• Work order: From the first line through the one containing "have hbr : IsBiRational", restate the listing word for word, and give no other lines.

• Supplied material:
/-- **Proposition 1, first half**: every kernel `(X*, X, i)` admits a cokernel `(X, X', s)` with
`Im(i) = ker(s)` (`Im(i) = S₀ × S₁` with `S₀` rational over `F`, `S₁` rational over `ℚ`; take
`s = t₀ × t₁` with rational surjections `t₀, t₁` of kernels `S₀, S₁`).
[cite: Roy1992, §2 Proposition 1 (p. 27)] -/
theorem prop1_ker (A X : Obj F L) (i : LinTangent K A.d₀ A.d₁ →ₗ[K] LinTangent K X.d₀ X.d₁)
    (hi : A.IsKerMap X i) :
    ∃ (B : Obj F L) (s : LinTangent K X.d₀ X.d₁ →ₗ[K] LinTangent K B.d₀ B.d₁),
      X.IsCokerMap B s ∧ LinearMap.range i = LinearMap.ker s := by
  obtain ⟨-, hbi, -, -, -⟩ := hi
  obtain ⟨B₀, B₁, hdec⟩ := exists_eq_prodMap_of_isBiRational hbi
  obtain ⟨e₀, T₀, -, hsurj₀, hker₀⟩ := exists_surjective_ker_eq_spanK (F := F) (K := K)
    (LinearMap.range B₀.mulVecLin)
  obtain ⟨e₁, T₁, -, hsurj₁, hker₁⟩ := exists_surjective_ker_eq_spanK (F := ℚ) (K := K)
    (LinearMap.range B₁.mulVecLin)
  have hbr : IsBiRational F ((T₀.map (algebraMap F K)).mulVecLin.prodMap
      (T₁.map (algebraMap ℚ K)).mulVecLin) := isBiRational_prodMap T₀ T₁
  have hs : IsAdmissible F ((T₀.map (algebraMap F K)).mulVecLin.prodMap
      (T₁.map (algebraMap ℚ K)).mulVecLin) := by
    refine ⟨?_, hbr⟩
    rw [LinearMap.coe_prodMap]
    exact hsurj₀.prodMap hsurj₁
  have hker : LinearMap.range i = LinearMap.ker ((T₀.map (algebraMap F K)).mulVecLin.prodMap
      (T₁.map (algebraMap ℚ K)).mulVecLin) := by
    rw [hdec, LinearMap.range_prodMap, LinearMap.ker_prodMap, hker₀, hker₁, range_mulVecLin_map,
      range_mulVecLin_map]
  exact ⟨X.mapObj _ hbr, _, X.isCokerMap_mapObj hs, hker⟩

/-- **Proposition 1, second half**: every cokernel `(X, X', s)` admits a kernel `(X*, X, i)` with
`Im(i) = ker(s)` (`ker(s) = S₀ × S₁` with `S₀, S₁` rational; take `i = i₀ × i₁` with rational
injections onto `S₀, S₁` and `X* = (K^{a₀} × K^{a₁}, i⁻¹(Y), i⁻¹(W), i⁻¹(V))` the preimage object).
[cite: Roy1992, §2 Proposition 1 (p. 27)] -/
theorem prop1_coker (X B : Obj F L) (s : LinTangent K X.d₀ X.d₁ →ₗ[K] LinTangent K B.d₀ B.d₁)
    (hs : X.IsCokerMap B s) :
    ∃ (A : Obj F L) (i : LinTangent K A.d₀ A.d₁ →ₗ[K] LinTangent K X.d₀ X.d₁),
      A.IsKerMap X i ∧ LinearMap.range i = LinearMap.ker s := by
  obtain ⟨⟨-, hbi⟩, -, -, -⟩ := hs
  obtain ⟨A₀, A₁, hdec⟩ := exists_eq_prodMap_of_isBiRational hbi
  obtain ⟨a₀, B₀, -, hinj₀, hrange₀⟩ := exists_injective_range_eq_spanK (F := F) (K := K)
    (LinearMap.ker A₀.mulVecLin)
  obtain ⟨a₁, B₁, -, hinj₁, hrange₁⟩ := exists_injective_range_eq_spanK (F := ℚ) (K := K)
    (LinearMap.ker A₁.mulVecLin)
  set i : LinTangent K a₀ a₁ →ₗ[K] LinTangent K X.d₀ X.d₁ :=
    (B₀.map (algebraMap F K)).mulVecLin.prodMap (B₁.map (algebraMap ℚ K)).mulVecLin with hi_def
  have hinj : Function.Injective i := by
    rw [hi_def, LinearMap.coe_prodMap]
    exact hinj₀.prodMap hinj₁
  have hbi' : IsBiRational F i := isBiRational_prodMap B₀ B₁
  have hrange : LinearMap.range i = LinearMap.ker s := by
    rw [hdec, LinearMap.ker_prodMap, hi_def, LinearMap.range_prodMap, hrange₀, hrange₁,
      ker_mulVecLin_map, ker_mulVecLin_map]
  haveI := X.finite
  let A : Obj F L :=
    { d₀ := a₀
      d₁ := a₁
      Y := X.Y.comap (i.restrictScalars ℚ)
      W := X.W.comap i
      V := X.V.comap i
      finite := by
        refine Module.Finite.of_injective
          ((i.restrictScalars ℚ).restrict (p := X.Y.comap (i.restrictScalars ℚ)) (q := X.Y)
            fun x hx => hx) ?_
        intro x y hxy
        apply Subtype.ext
        apply hinj
        have := congrArg Subtype.val hxy
        simpa using this
      isLog := hbi'.isFLogSubspace_comap hinj X.isLog
      isRat := hbi'.isFRational_comap hinj X.isRat
      hYV := fun _ hy => X.hYV hy
      hWV := Submodule.comap_mono X.hWV }
  exact ⟨A, i, ⟨hinj, hbi', rfl, rfl, rfl⟩, hrange⟩

end Obj

-- Roy's category `𝒞` over `(K, F, L)`, made admissible by Proposition 1 (local notation).
local notation "𝒞" => royCat (F := F) (L := L) Obj.prop1_ker Obj.prop1_coker

/-! ### Exact triples of `𝒞`: the dimensions -/

omit [CharZero K] in
/-- Exactness is preserved by restricting scalars to `ℚ`. [folklore] -/
theorem range_restrictScalars_eq_ker [Algebra ℚ K] {i : LinTangent K a₀ a₁ →ₗ[K] LinTangent K d₀ d₁}
    {s : LinTangent K d₀ d₁ →ₗ[K] LinTangent K d₀' d₁'} (hex : LinearMap.range i = LinearMap.ker s) :
    LinearMap.range (i.restrictScalars ℚ) = LinearMap.ker (s.restrictScalars ℚ) := by
  ext x
  rw [LinearMap.mem_ker, LinearMap.restrictScalars_apply, ← LinearMap.mem_ker, ← hex,
    LinearMap.mem_range, LinearMap.mem_range]
  rfl

namespace Obj

/-- Along an exact triple `(X*, X, X')` the dimensions add: `d₀ = d₀* + d₀'`, `d₁ = d₁* + d₁'`
(blockwise rank–nullity). [cite: Roy1992, §2 Proposition 2 (p. 28)] -/
theorem dims_of_exact {A X B : Obj F L} {i : LinTangent K A.d₀ A.d₁ →ₗ[K] LinTangent K X.d₀ X.d₁}
    {s : LinTangent K X.d₀ X.d₁ →ₗ[K] LinTangent K B.d₀ B.d₁} (hi : A.IsKerMap X i)
    (hs : X.IsCokerMap B s) (hex : LinearMap.range i = LinearMap.ker s) :
    A.d₀ + B.d₀ = X.d₀ ∧ A.d₁ + B.d₁ = X.d₁ := by
  obtain ⟨hinj, hbi, -, -, -⟩ := hi
  obtain ⟨⟨hsurj, hbs⟩, -, -, -⟩ := hs
  obtain ⟨B₀, B₁, hdi⟩ := exists_eq_prodMap_of_isBiRational hbi
  obtain ⟨A₀, A₁, hds⟩ := exists_eq_prodMap_of_isBiRational hbs
  rw [hdi, hds, LinearMap.range_prodMap, LinearMap.ker_prodMap] at hex
  have hex₀ := congrArg (Submodule.map (LinearMap.fst K _ _)) hex
  rw [Submodule.prod_map_fst, Submodule.prod_map_fst] at hex₀
  have hex₁ := congrArg (Submodule.map (LinearMap.snd K _ _)) hex
  rw [Submodule.prod_map_snd, Submodule.prod_map_snd] at hex₁
  have hinj₀ : Function.Injective (B₀.map (algebraMap F K)).mulVecLin := by
    intro z z' hzz'
    have : i (z, 0) = i (z', 0) := by
      rw [hdi, LinearMap.prodMap_apply, LinearMap.prodMap_apply, hzz']
    exact congrArg Prod.fst (hinj this)
  have hinj₁ : Function.Injective (B₁.map (algebraMap ℚ K)).mulVecLin := by
    intro z z' hzz'
    have : i (0, z) = i (0, z') := by
      rw [hdi, LinearMap.prodMap_apply, LinearMap.prodMap_apply, hzz']
    exact congrArg Prod.snd (hinj this)
  have hsurj₀ : Function.Surjective (A₀.map (algebraMap F K)).mulVecLin := by
    intro z
    obtain ⟨⟨x, y⟩, h⟩ := hsurj (z, 0)
    refine ⟨x, ?_⟩
    rw [hds, LinearMap.prodMap_apply] at h
    exact congrArg Prod.fst h
  have hsurj₁ : Function.Surjective (A₁.map (algebraMap ℚ K)).mulVecLin := by
    intro z
    obtain ⟨⟨x, y⟩, h⟩ := hsurj (0, z)
    refine ⟨y, ?_⟩
    rw [hds, LinearMap.prodMap_apply] at h
    exact congrArg Prod.snd h
  have r₀ := LinearMap.finrank_range_add_finrank_ker (A₀.map (algebraMap F K)).mulVecLin
  rw [LinearMap.range_eq_top.2 hsurj₀, finrank_top, ← hex₀,
    LinearMap.finrank_range_of_inj hinj₀] at r₀
  have r₁ := LinearMap.finrank_range_add_finrank_ker (A₁.map (algebraMap ℚ K)).mulVecLin
  rw [LinearMap.range_eq_top.2 hsurj₁, finrank_top, ← hex₁,
    LinearMap.finrank_range_of_inj hinj₁] at r₁
  simp only [finrank_fin_fun] at r₀ r₁
  omega

/-- Along an exact triple, `dim V = dim V* + dim V'` and `dim W = dim W* + dim W'`.
[cite: Roy1992, §2 proof of Proposition 2 (p. 28)] -/
theorem finrank_VW_of_exact {A X B : Obj F L} {i : LinTangent K A.d₀ A.d₁ →ₗ[K] LinTangent K X.d₀ X.d₁}
    {s : LinTangent K X.d₀ X.d₁ →ₗ[K] LinTangent K B.d₀ B.d₁} (hi : A.IsKerMap X i)
    (hs : X.IsCokerMap B s) (hex : LinearMap.range i = LinearMap.ker s) :
    finrank K B.V + finrank K A.V = finrank K X.V ∧
      finrank K B.W + finrank K A.W = finrank K X.W := by
  obtain ⟨hinj, -, -, hW, hV⟩ := hi
  obtain ⟨-, -, hW', hV'⟩ := hs
  rw [hV, hW, hV', hW']
  exact ⟨finrank_map_add_finrank_comap i s hinj hex X.V,
    finrank_map_add_finrank_comap i s hinj hex X.W⟩

/-- Along an exact triple, `dim_ℚ Y = dim_ℚ Y* + dim_ℚ Y'`. [cite: Roy1992, §2 proof of Proposition 2 (p. 28)] -/
theorem finrank_Y_of_exact {A X B : Obj F L} {i : LinTangent K A.d₀ A.d₁ →ₗ[K] LinTangent K X.d₀ X.d₁}
    {s : LinTangent K X.d₀ X.d₁ →ₗ[K] LinTangent K B.d₀ B.d₁} (hi : A.IsKerMap X i)
    (hs : X.IsCokerMap B s) (hex : LinearMap.range i = LinearMap.ker s) :
    finrank ℚ B.Y + finrank ℚ A.Y = finrank ℚ X.Y := by
  obtain ⟨hinj, -, hY, -, -⟩ := hi
  obtain ⟨-, hY', -, -⟩ := hs
  rw [hY, hY']
  exact finrank_map_add_finrank_comap (i.restrictScalars ℚ) (s.restrictScalars ℚ) hinj
    (range_restrictScalars_eq_ker hex) X.Y

/-- Along an exact triple, `dim_ℚ(Y ∩ Ω) ≤ dim_ℚ(Y* ∩ Ω*) + dim_ℚ(Y' ∩ Ω')` ("the function
`d₁ − a` is lower additive"). [cite: Roy1992, §2 proof of Proposition 2 (p. 28)] -/
theorem finrank_Y_inf_omega_of_exact (ω : K) {A X B : Obj F L}
    {i : LinTangent K A.d₀ A.d₁ →ₗ[K] LinTangent K X.d₀ X.d₁}
    {s : LinTangent K X.d₀ X.d₁ →ₗ[K] LinTangent K B.d₀ B.d₁} (hi : A.IsKerMap X i)
    (hs : X.IsCokerMap B s) (hex : LinearMap.range i = LinearMap.ker s) :
    finrank ℚ ↥(X.Y ⊓ Omega ω X.d₀ X.d₁) ≤
      finrank ℚ ↥(A.Y ⊓ Omega ω A.d₀ A.d₁) + finrank ℚ ↥(B.Y ⊓ Omega ω B.d₀ B.d₁) := by
  obtain ⟨hinj, hbi, hY, -, -⟩ := hi
  obtain ⟨⟨-, hbs⟩, hY', -, -⟩ := hs
  set T := X.Y ⊓ Omega ω X.d₀ X.d₁
  haveI : Module.Finite ℚ T :=
    Module.Finite.of_injective (Submodule.inclusion inf_le_left) (Submodule.inclusion_injective _)
  have h := finrank_map_add_finrank_comap (i.restrictScalars ℚ) (s.restrictScalars ℚ) hinj
    (range_restrictScalars_eq_ker hex) T
  have h1 : T.map (s.restrictScalars ℚ) ≤ B.Y ⊓ Omega ω B.d₀ B.d₁ := by
    rw [hY']
    exact le_inf (Submodule.map_mono inf_le_left)
      ((Submodule.map_mono inf_le_right).trans (IsBiRational.map_omega_le hbs))
  have h2 : T.comap (i.restrictScalars ℚ) ≤ A.Y ⊓ Omega ω A.d₀ A.d₁ := by
    rw [hY]
    exact le_inf (Submodule.comap_mono inf_le_left)
      ((Submodule.comap_mono inf_le_right).trans (hbi.comap_omega_le hinj))
  haveI : Module.Finite ℚ ↥(B.Y ⊓ Omega ω B.d₀ B.d₁) :=
    Module.Finite.of_injective (Submodule.inclusion inf_le_left) (Submodule.inclusion_injective _)
  haveI : Module.Finite ℚ ↥(A.Y ⊓ Omega ω A.d₀ A.d₁) :=
    Module.Finite.of_injective (Submodule.inclusion inf_le_left) (Submodule.inclusion_injective _)
  have h1' := LinearMap.finrank_le_finrank_of_injective (Submodule.inclusion_injective h1)
  have h2' := LinearMap.finrank_le_finrank_of_injective (Submodule.inclusion_injective h2)
  omega

/-! ### Proposition 2 -/

/-- `r = d₀ + d₁` is additive. [cite: Roy1992, §2 Proposition 2 (p. 28)] -/
theorem fr_additive : (𝒞).Additive (fr : Obj F L → ℕ) := by
  rintro A X B ⟨i, s, hi, hs, hex⟩
  have := dims_of_exact hi hs hex
  unfold fr
  omega

/-- `d₀` is additive. [cite: Roy1992, §2 Proposition 2 (p. 28)] -/
theorem fd₀_additive : (𝒞).Additive (fd₀ : Obj F L → ℕ) := by
  rintro A X B ⟨i, s, hi, hs, hex⟩
  have := dims_of_exact hi hs hex
  unfold fd₀
  omega

/-- `d₁` is additive. [cite: Roy1992, §2 Proposition 2 (p. 28)] -/
theorem fd₁_additive : (𝒞).Additive (fd₁ : Obj F L → ℕ) := by
  rintro A X B ⟨i, s, hi, hs, hex⟩
  have := dims_of_exact hi hs hex
  unfold fd₁
  omega

/-- `b = d₀ + d₁ − dim V` is additive. [cite: Roy1992, §2 Proposition 2 (p. 28)] -/
theorem fb_additive : (𝒞).Additive (fb : Obj F L → ℕ) := by
  rintro A X B ⟨i, s, hi, hs, hex⟩
  have h1 := dims_of_exact hi hs hex
  have h2 := (finrank_VW_of_exact hi hs hex).1
  have h3 := A.finrank_V_le
  have h4 := B.finrank_V_le
  unfold fb
  omega

/-- `c = dim_ℚ Y` is additive. [cite: Roy1992, §2 Proposition 2 (p. 28)] -/
theorem fc_additive : (𝒞).Additive (fc : Obj F L → ℕ) := by
  rintro A X B ⟨i, s, hi, hs, hex⟩
  have := finrank_Y_of_exact hi hs hex
  unfold fc
  omega

/-- `d = dim V − dim W` is additive. [cite: Roy1992, §2 Proposition 2 (p. 28)] -/
theorem fd_additive : (𝒞).Additive (fd : Obj F L → ℕ) := by
  rintro A X B ⟨i, s, hi, hs, hex⟩
  have h1 := finrank_VW_of_exact hi hs hex
  have h3 := A.finrank_W_le
  have h4 := B.finrank_W_le
  have h5 := X.finrank_W_le
  unfold fd
  omega

/-- `a = d₁ − dim_ℚ(Y ∩ Ω)` is upper additive. [cite: Roy1992, §2 Proposition 2 (p. 28)] -/
theorem fa_upperAdditive (ω : K) : (𝒞).UpperAdditive (fa ω : Obj F L → ℕ) := by
  rintro A X B ⟨i, s, hi, hs, hex⟩
  have h1 := dims_of_exact hi hs hex
  have h2 := finrank_Y_inf_omega_of_exact ω hi hs hex
  have h3 := A.finrank_Y_inf_omega_le ω
  have h4 := B.finrank_Y_inf_omega_le ω
  have h5 := X.finrank_Y_inf_omega_le ω
  unfold fa
  omega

• Result of this task:
/-- **Proposition 1, first half**: every kernel `(X*, X, i)` admits a cokernel `(X, X', s)` with
`Im(i) = ker(s)` (`Im(i) = S₀ × S₁` with `S₀` rational over `F`, `S₁` rational over `ℚ`; take
`s = t₀ × t₁` with rational surjections `t₀, t₁` of kernels `S₀, S₁`).
[cite: Roy1992, §2 Proposition 1 (p. 27)] -/
theorem prop1_ker (A X : Obj F L) (i : LinTangent K A.d₀ A.d₁ →ₗ[K] LinTangent K X.d₀ X.d₁)
    (hi : A.IsKerMap X i) :
    ∃ (B : Obj F L) (s : LinTangent K X.d₀ X.d₁ →ₗ[K] LinTangent K B.d₀ B.d₁),
      X.IsCokerMap B s ∧ LinearMap.range i = LinearMap.ker s := by
  obtain ⟨-, hbi, -, -, -⟩ := hi
  obtain ⟨B₀, B₁, hdec⟩ := exists_eq_prodMap_of_isBiRational hbi
  obtain ⟨e₀, T₀, -, hsurj₀, hker₀⟩ := exists_surjective_ker_eq_spanK (F := F) (K := K)
    (LinearMap.range B₀.mulVecLin)
  obtain ⟨e₁, T₁, -, hsurj₁, hker₁⟩ := exists_surjective_ker_eq_spanK (F := ℚ) (K := K)
    (LinearMap.range B₁.mulVecLin)
  have hbr : IsBiRational F ((T₀.map (algebraMap F K)).mulVecLin.prodMap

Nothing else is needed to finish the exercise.